New leaked documents reveal Israel uses airlines for intelligence operations
Prime Minister Benjamin Netanyahu in Jerusalem on 23 February (AFP)
Par MEE staff

Leaked documents confirm allegations that Israel uses its flag-carrier El Al airlines as cover for its intelligence agencies.

The documents, obtained by Al Jazeera Investigative Unit from South Africa's intelligence agency, support claims made on a 2009 South African television programme by a former El Al employee which prompted an emergency meeting between senior officials from both sides.

Israeli officials have denied the whistleblower’s claims.

The allegations first emerged in 2009 when a South African El Al employee, Jonathan Garb – who claimed to have been recruited by Israel's Shin Bet domestic security service while working for the airline - appeared on Carte Blanche, an investigative TV programme, and alleged that the airline was conducting security operations at the airport that were illegal under South African law.

The leaked secret document from South Africa's National Intelligence Agency, since incorporated into the State Security Agency, says Israeli intelligence agents posed as El Al employees, reported Al Jazeera.

Garb revealed that El Al security personnel recruited by Shin Bet were made to profile passengers "racially, ethnically, and even on religious grounds".

The programme reported that the spies conducted clandestine searches on the belongings of people they deemed suspect, in violation of South African law, which only authorises police, armed forces or personnel hired by the transport ministry to carry out such searches.

El Al employees also smuggled weapons licensed by the local Israeli embassy for use by the spies, the TV report said, according to Al Jazeera.

Garb's allegations prompted an emergency meeting between Israeli and South African spies and diplomats, as well as El Al and airport managers on 23 November of 2009, according to the leaked document, reported Al Jazeera.

The leaked documents also revealed that Canada's intelligence agency had written to the SSA and asked for "any findings or information" on Israel using the airline as "a front for clandestine operations", promising to treat such information "in strict confidence".

The Canadian communication noted that a private security company has also investigated the claims, and that its findings had been "in support" of the revelations made by Garb on TV, reported Al Jazeera.

Earlier this week, secret documents published by several media outlets revealed that Israeli PM Benjamin Netanyahu’s 2012 speech, in which he claimed Iran was just one year from making a nuclear bomb, had been contradicted by Israel's Mossad spy agency.

According to reports, Israel's Mossad spy agency found that Iran was "not performing the activity necessary to produce [nuclear] weapons."

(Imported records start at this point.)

/-!
# Birth skeleton (BC3) — crux `ResponseTelescope.HalvingCeiling` (stmt-AnomalousDissipation-2028)

Route `route-AnomalousDissipation-ResponseTelescope`, crux #2 (RESPONSE CEILING ACROSS ONE VISCOSITY
HALVING): for every smooth divergence-free mean-zero first-shell force `f` (`−Δf = 4π²f`) there are
`C ≥ 0`, `θ ∈ (0,1]` in the pinned clause `C(1/250)^θ ≤ (1−(3/4)^θ)/10` such that every time-periodic
classical solution `u` of `NS_ν(f)` on `ℝ × T³` in the scope `Ē > 0`, `β = Ī/Ē^{3/2} ≥ 1/20`,
`r² = νĪ/Ē² ≤ (1/250)²` has a PARTNER periodic classical solution `u′` of `NS_{ν/2}(f)` with
`|Ē′ − Ē| ≤ C r^θ Ē`, `|Ī′ − Ī| ≤ C r^θ Ī` (`Ē = meanEnergy`, `Ī = meanDissipation ν`, `Ī′ = meanDissipation (ν/2)`).

This file is the route-level BIRTH CERTIFICATE skeleton of the crux (LENSES-v3 §2 BC3; registrar seat
`planner-skel-stmt-AnomalousDissipation-2028-0`, 2026-08-17, route re-audit bin REPAIRABLE). It types the
crux's own proof map (route header: "the partner is in general a DIFFERENT orbit whose existence … rests on
density of UPO budgets in the budget set of invariant measures (Sigmund1970-type specification) and on that
set not receding faster than `C r^θ`") as TWO NAMED PIECES and a kernel-checked composition.

## The seam: RESPONSE (statistical stability, weakest realisability class) × CLOSING (periodic-orbit
budget density at fixed viscosity)

The route imports two literatures — statistical stability / response of long-time statistics in a
parameter (Ruelle2009, Wang2009, HairerMajda2009, CarigiKunaBrocker2024) and periodic-orbit theory of
turbulence (VanVeenKidaKawahara2006, ChandlerKerswell2013, Sigmund1970) — and the skeleton cuts the crux
exactly between them:

* `stub_halvingResponseState` (RESPONSE; the hardest, open). Statistical stability of the budget PAIR
  across ONE halving, realised in the WEAKEST class: every in-scope periodic orbit `u` of `NS_ν(f)` admits
  a global classical solution `(v,q)` of `NS_{ν/2}(f)` on `[0,∞) × T³` whose running budget means CONVERGE
  (`HasSteadyBudgets (ν/2) v` — a statistically steady trajectory, so that `(Ē_v, Ī_v)` is an honest
  time-average pair and not two unrelated `limsup`s) with `|Ē_v − Ē| ≤ C₁ r^θ Ē`, `|Ī_v − Ī| ≤ C₁ r^θ Ī`,
  the constants `(C₁, θ)` lying STRICTLY inside the pinned clause, `C₁(1/250)^θ < (1−(3/4)^θ)/10` (the
  slack pays for the closing). No periodicity is asked of `v`: the tools of statistical stability (upper
  semicontinuity of stationary statistical solutions in the parameter, Wang2009; response bounds; generic
  points of an ergodic component) deliver statistically steady states, never periodic orbits. NOT the crux
  reworded: the crux implies it only up to the strict clause (restrict the partner orbit to `[0,∞)`,
  `Torus.IsClassicalNSSolutionOn.mono`; its means converge, `tendsto_timeMean_atTop_of_periodic`), and it
  gives the crux back only THROUGH the closing stub (BC3 probes below).
* `stub_periodicBudgetClosing` (CLOSING; open — the periodic-orbit-theory hypothesis made precise, NO
  halving). At a FIXED viscosity `μ > 0`, the budget pair of every statistically steady global classical
  trajectory `(v,q)` of `NS_μ(f)` on `[0,∞) × T³` in the slightly widened high-Reynolds scope
  `Ē_v > 0`, `β_v ≥ 1/40`, `μ Ī_v ≤ (1/250)² Ē_v²` lies in the CLOSURE of the periodic-orbit budget set:
  for every `ε > 0` there is a time-periodic classical solution `(u′,p′)` of `NS_μ(f)` on `ℝ × T³` with
  `|Ē′ − Ē_v| ≤ ε Ē_v`, `|Ī′ − Ī_v| ≤ ε Ī_v` (Sigmund-type density of periodic-orbit measures, known under
  specification and unknown for NS; steady states count, being `τ`-periodic for every `τ > 0`). The
  Reynolds ceiling is KEPT in the scope on purpose: closing with arbitrary precision is only plausible in
  the fully turbulent regime (at moderate `Re` an attracting quasi-periodic 2-torus would defeat it).
* `HalvingCeiling_of : Sig.stub_halvingResponseState → Sig.stub_periodicBudgetClosing → HalvingCeiling` —
  the SORRY-FREE composition (axioms `propext`, `Classical.choice`, `Quot.sound`; ≈ 110 lines of real
  arithmetic, `Real.rpow`/`Real.sqrt`): constants `θ := θ₁`, `C := ((1−(3/4)^θ)/10)/(1/250)^θ` (the clause
  holds with equality; `C − C₁ > 0` by strictness); per orbit, with `ρ := (νĪ/Ē²)^{θ/2} ≤ (1/250)^θ`
  (`Real.rpow_le_rpow`, `rpow_two`, `rpow_mul`) and the one-step loss `x := C₁ρ < 1/10`: the response
  partner `v` obeys `(1−x)Ē ≤ Ē_v ≤ (1+x)Ē`, `(1−x)Ī ≤ Ī_v ≤ (1+x)Ī`, hence sits in the closing scope at
  `μ = ν/2` — `Ē_v > 0`; `β_v`: `Ē_v√Ē_v ≤ (1+x)(21/20) Ē√Ē` (`√(1+x) ≤ 21/20`) and
  `(1/40)(1+x)(21/20) ≤ (1−x)/20`; `r_v`: `(ν/2)Ī_v ≤ ((1+x)/2)(1/250)²Ē² ≤ (1−x)²(1/250)²Ē² ≤ (1/250)²Ē_v²`
  (the halving only helps) — close it with precision `ε := (C − C₁)ρ/2` and add up:
  `|Ē′ − Ē| ≤ εĒ_v + xĒ ≤ (C − C₁)ρĒ + C₁ρĒ = CρĒ`, the same for `Ī`.
* `HalvingCeiling_proof : HalvingCeiling` — the skeleton in its final shape (the crux BY NAME from the two
  registered stubs; depends on `sorryAx` through the stubs only).

Numerals: `1/40` is any drag floor `b < (1−x)(1+x)^{-3/2}/20` at `x = 1/10` (`b < 0.039`); the widened
scope is forced by the additive seam (a partner with budgets off by `x` has `β_v ≥ (1−x)(1+x)^{-3/2}β`),
and the STRICT clause in stub 1 is the minimal slack an additive closing error needs (exact budget matching
by a periodic orbit is not to be expected: periodic-orbit budgets should form a countable set).

## Disproof used / negatives

No `Cruxes/HalvingCeiling/Disproof.lean` exists yet (`ledger crux ls stmt-AnomalousDissipation-2028`: no
workfiles, no crux ideas; no cdisprove cycle; dead lines: none — 2026-08-17). `ledger negatives --problem
AnomalousDissipation` (6 refuted statements, 2026-08-17): none equal or trivially equivalent to either stub.
Their two lessons — Galilean boosts / conserved non-zero mean momentum (`CorrelationEnergyUnboundedNeg_refuted`)
and mean-zero energy space vs arbitrary Leray–Hopf data (`FrustratedForcesEnsembleCeilingBridge_refuted`,
`FrustratedForcesGPEnergyCeiling_refuted`) — do not bite: both stubs quantify over classical solutions
with exactly the crux's conventions (no mean-zero clause on `u`, `v`, `u′`; a partner may carry the orbit's
conserved mean momentum), and neither asserts an energy ceiling from data.

## BC3 audit (this seat; raw outputs under `birth-certificate:` in the seat's NOTES.md)

`lean check --json` rc 0 with `sorry` exactly in `stub_halvingResponseState`, `stub_periodicBudgetClosing`
(sorry count 2 = stub count, zero elsewhere); `#print axioms HalvingCeiling_of` = [propext, Classical.choice,
Quot.sound]. Probes, for `X ∈ {Sig.stub_halvingResponseState, Sig.stub_periodicBudgetClosing}`:
`example : X → HalvingCeiling` and `example : X → AnomalousDissipation` by
`first | exact? | simpa [X] | (unfold X; simpa) | aesop`, by the plain `first | exact? | simpa | aesop`, and
in the `(h : X)` form by `first | exact? | simpa using h | aesop`, all under `maxHeartbeats 400000` — ALL 12
FAIL (4/4 required probes: `aesop` "failed to prove the goal after exhaustive search" resp. "made no
progress", `exact?`/`simpa` find nothing) — files `bc/probe_*.lean`, `bc/probe2_*.lean` of the seat folder.
No stub is cheaply the crux or the summit: stub 1 produces no periodic orbit, stub 2 knows no halving.

## References

* X. Wang, *Upper semi-continuity of stationary statistical properties of dissipative systems*, DCDS-A 23
  (2009), doi:10.3934/dcds.2009.23.521. [Wang2009]
* D. Ruelle, *A review of linear response theory for general differentiable dynamical systems*,
  Nonlinearity 22 (2009), doi:10.1088/0951-7715/22/4/009. [Ruelle2009]
* M. Hairer, A. Majda, arXiv:0909.4313 (2009). [HairerMajda2009]
* K. Sigmund, *Generic properties of invariant measures for Axiom A diffeomorphisms*, Invent. Math. 11
  (1970), doi:10.1007/bf01404606. [Sigmund1970]
* L. van Veen, S. Kida, G. Kawahara, *Periodic motion representing isotropic turbulence*, arXiv:1804.00547
  (Fluid Dyn. Res. 38 (2006)), pp. 6–7. [VanVeenKidaKawahara2006]
* G. Chandler, R. Kerswell, J. Fluid Mech. 722 (2013). [ChandlerKerswell2013]
* W. D. McComb et al., arXiv:1406.6317, p. 2, p. 10 (`C_ε = 0.468 + 18.9/R_L`). [MccombEtAl2015]
* C. Doering, C. Foias, J. Fluid Mech. 467 (2002) §2. [DoeringFoias2002]
-/

set_option linter.dupNamespace false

The report was part of a massive cache of classified cables involving the world's top intelligence agencies – revelations the Guardian described as "one of the biggest spy leaks in recent times."

In a speech delivered before the UN General Assembly in September 2012, Netanyahu held up a cartoon of a bomb that featured a red line, which, he claimed, indicated that Iran would be able to produce a nuclear warhead within one year. 

At the time, he had said his information was based not on secret intelligence but on reports prepared by the International Atomic Energy Agency (IAEA).

Netanyahu's presentation came at a time when Israel's longtime ally, the United States, was trying to bring the Iranian nuclear file to the negotiating table.